Last month just one bank offered advice.
Swiss leaders are suggesting their concession ending bank secrecy will take years to implement and they will argue that the law should not be applied retrospectively, so protecting the country's status as banker to the world's super-rich. Others argue they will implement the measure only if the US drops its legal action against UBS which is seeking the banking details of up to 52,000 US citizens.
Influential commentators such as Martin Wolf in the Financial Times and Avinash Persaud maintain that the agenda to clamp down on so-called secrecy jurisdictions is a distraction. It is music to the ears of the leaders of Switzerland, Jersey and the Caymans, who quote their pieces back almost verbatim denying their jurisdictions and financial sectors are remotely linked to the chaos gripping world markets.
Yet senior officials at the OECD say most of the world's insurance firms, hedge funds and private equity houses are registered in jurisdictions where reporting requirements are minimal. And the global banking system has hundreds of thousands of subsidiaries in offshore centres. HSBC revealed in February that it has 2008 legal subsidiaries around the world including in Liechtenstein, the Bahamas and Jersey.
And as countries spend trillions bailing out banks, running up huge deficits in the process, Treasury ministers are mindful of the US$11.5 trillion locked away in tax havens which could provide US$250 billion in taxable income.
As the prospect of increased supervision comes closer, the growing army of campaigning groups, churches and unions which have lighted on tax as the missing link in the poverty alleviation debate fear that proposals to increase information exchange will not go far enough.

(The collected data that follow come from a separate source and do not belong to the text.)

import Mathlib
import Summits.ValiantsHypothesis.ValiantsHypothesis.Theses.GirthSidon
import Summits.ValiantsHypothesis.ValiantsHypothesis.Theorems.GirthSidonMomentExponentsRelationFree
import Summits.ValiantsHypothesis.ValiantsHypothesis.Theorems.GirthSidonMomentCurveElusiveHilbertCount
import Summits.ValiantsHypothesis.ValiantsHypothesis.Theorems.GirthSidonMomentCurveElusiveMonomialNumericToPuiseux

/-!
# GirthSidon — the crux `MomentCurveElusive` in the Hilbert-function regime `s ≲ 6.68 √m`
(partial result on item `stmt-ValiantsHypothesis-6534`, line `registered`; `--supports`, it does not
close the item, whose regime is `s^10 ≤ m^9`)

The crux asks that the power-sum moment curve `x ↦ (x^{d(m,i)})_{i<m}`,
`d(m,i) = Σ_{k<60} (i+1)^k m^{60k}`, be `(s,2)`-elusive for every `s` with `s^10 ≤ m^9`.  Composing
three tree theorems gives it, unconditionally, for every `s` with `C(s+60, 60) < C(m+29, 30)`
(roughly `s + 60 < 6.68 √m`; e.g. `m = 10^6`: all `s ≤ 6652`) and `m ≥ 60`:

* a pointwise swallower transfers to a formal swallowing `Γ_i(y) = t^{N d(m,i)}` along Laurent series
  (`stub_monomialNumericToPuiseux`: GMOW 2019 Lemma 9.3 + Newton–Puiseux);
* the Hilbert count inside `V = span(1, y)` (`exists_relation_of_choose_lt`) then produces multisets
  `S ≠ T` of at most `30` indices with `Σ_S N d = Σ_T N d`;
* the B₃₀ property of the power-sum code (`momentExponentsRelationFree_proof`, Vandermonde) forces
  `S = T`.

So below `√m` (times the constant of the count) the route's target holds by dimension counting alone;
the whole difficulty of the crux is the passage from `s ≈ 6.7 √m` to `s = m^{0.9}` (see
`Cruxes/MomentCurveElusive/LEAD-ANALYSIS-c3.md` §1).
-/

-- `Summit.ValiantsHypothesis.ValiantsHypothesis.…` is the tree's mandated single-conjunct layout
-- (Sub = Summit), so the duplicated namespace component is intended.
set_option linter.dupNamespace false

namespace Summit.ValiantsHypothesis.ValiantsHypothesis.Theorems

/-- **The moment curve is `(s,2)`-elusive in the Hilbert-function regime** (registered helper
`helper_momentCurveSqrt` of item `stmt-ValiantsHypothesis-6534`): for `m ≥ 60` and every `s` with
`C(s + 60, 60) < C(m + 29, 30)` (roughly `s + 60 < 6.68 √m`), the power-sum moment curve
`x ↦ (x^{Σ_{k<60}(i+1)^k m^{60k}})_{i<m}` is `(s,2)`-elusive over `ℂ`: transfer a swallower to a formal
swallowing of `t^{N d}` (`stub_monomialNumericToPuiseux`), extract a relation of length `≤ 30` among
the `N d(m,i)` by the Hilbert count (`exists_relation_of_choose_lt`), cancel `N`, and contradict the
B₃₀ property of the power-sum code (`momentExponentsRelationFree_proof`).
[cite: Narayanan2026, §2 (proof of Thm. 1); Raz2010, Def. 1.1] -/
theorem helper_momentCurveSqrt : ∀ (m s : ℕ), 60 ≤ m → Nat.choose (s + 60) 60 < Nat.choose (m + 29) 30 → Literature.Computability.AlgebraicComplexity.IsElusive (fun i : Fin m => (MvPolynomial.X 0 : MvPolynomial (Fin 1) ℂ) ^ (∑ k ∈ Finset.range 60, ((i : ℕ) + 1) ^ k * m ^ (60 * k))) s 2 := by
  intro m s h60 hlt
  by_contra hne
  -- transfer to a formal swallowing of `t^{N d(m,i)}`
  obtain ⟨N, Γ, y, hN, hΓ, hy⟩ := stub_monomialNumericToPuiseux m s
    (fun i : Fin m => ∑ k ∈ Finset.range 60, ((i : ℕ) + 1) ^ k * m ^ (60 * k)) hne
  -- the Hilbert count gives a short relation among the scaled exponents
  obtain ⟨S, T, hST, hS, hT, hsum⟩ := exists_relation_of_choose_lt y
    (fun i : Fin m => N * ∑ k ∈ Finset.range 60, ((i : ℕ) + 1) ^ k * m ^ (60 * k)) Γ hΓ hy hlt
  -- cancel `N`
  have hsum' : (S.map fun i : Fin m => ∑ k ∈ Finset.range 60, ((i : ℕ) + 1) ^ k * m ^ (60 * k)).sum =
      (T.map fun i : Fin m => ∑ k ∈ Finset.range 60, ((i : ℕ) + 1) ^ k * m ^ (60 * k)).sum := by
    rw [Multiset.sum_map_mul_left, Multiset.sum_map_mul_left] at hsum
    exact Nat.eq_of_mul_eq_mul_left hN hsum
  -- the B₃₀ property of the power-sum code
  exact hST (momentExponentsRelationFree_proof m h60 S T hS hT hsum')

/-- **Corollary in the shape of the crux with the regime made explicit**: there is `m₀` (namely
`60`) such that for all `m ≥ m₀` and all `s` with `C(s+60,60) < C(m+29,30)` the moment curve is
`(s,2)`-elusive.  (The crux `MomentCurveElusive` asks this for all `s` with `s^10 ≤ m^9`.)
[cite: Narayanan2026, §2 (proof of Thm. 1); Raz2010, Def. 1.1] -/
theorem momentCurveElusive_hilbertRegime :
    ∃ m₀ : ℕ, ∀ m ≥ m₀, ∀ s : ℕ, Nat.choose (s + 60) 60 < Nat.choose (m + 29) 30 →
      Literature.Computability.AlgebraicComplexity.IsElusive
        (fun i : Fin m => (MvPolynomial.X 0 : MvPolynomial (Fin 1) ℂ) ^
          (∑ k ∈ Finset.range 60, ((i : ℕ) + 1) ^ k * m ^ (60 * k))) s 2 :=
  ⟨60, fun m hm s hs => helper_momentCurveSqrt m s hm hs⟩

end Summit.ValiantsHypothesis.ValiantsHypothesis.Theorems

We will soon know if Mitchell and his friends can keep the storm from lashing the world's tranquil financial havens.
Tax Havens
What are they?
According to the OECD, tax havens have: no taxes, or only nominal taxes; a lack of transparency; laws or practices that prevent the effective exchange of information for tax purposes with other jurisdictions; no requirement to have any substantive local presence.
How much is at stake?
Estimates of the amounts held in "offshore tax centres" range from US$1.7 trillion to US$11.5 trillion.
How many?
The OECD lists 35 jurisdictions which have now agreed to improve transparency and exchange information for tax purposes. They range from the well-known - the Cayman Islands and Jersey - to more obscure locales such as San Marino and Montserrat. Three more "unco-operative tax havens" - Andorra, Liechtenstein and Monaco - have recently agreed to take steps toward meeting the OECD's demands.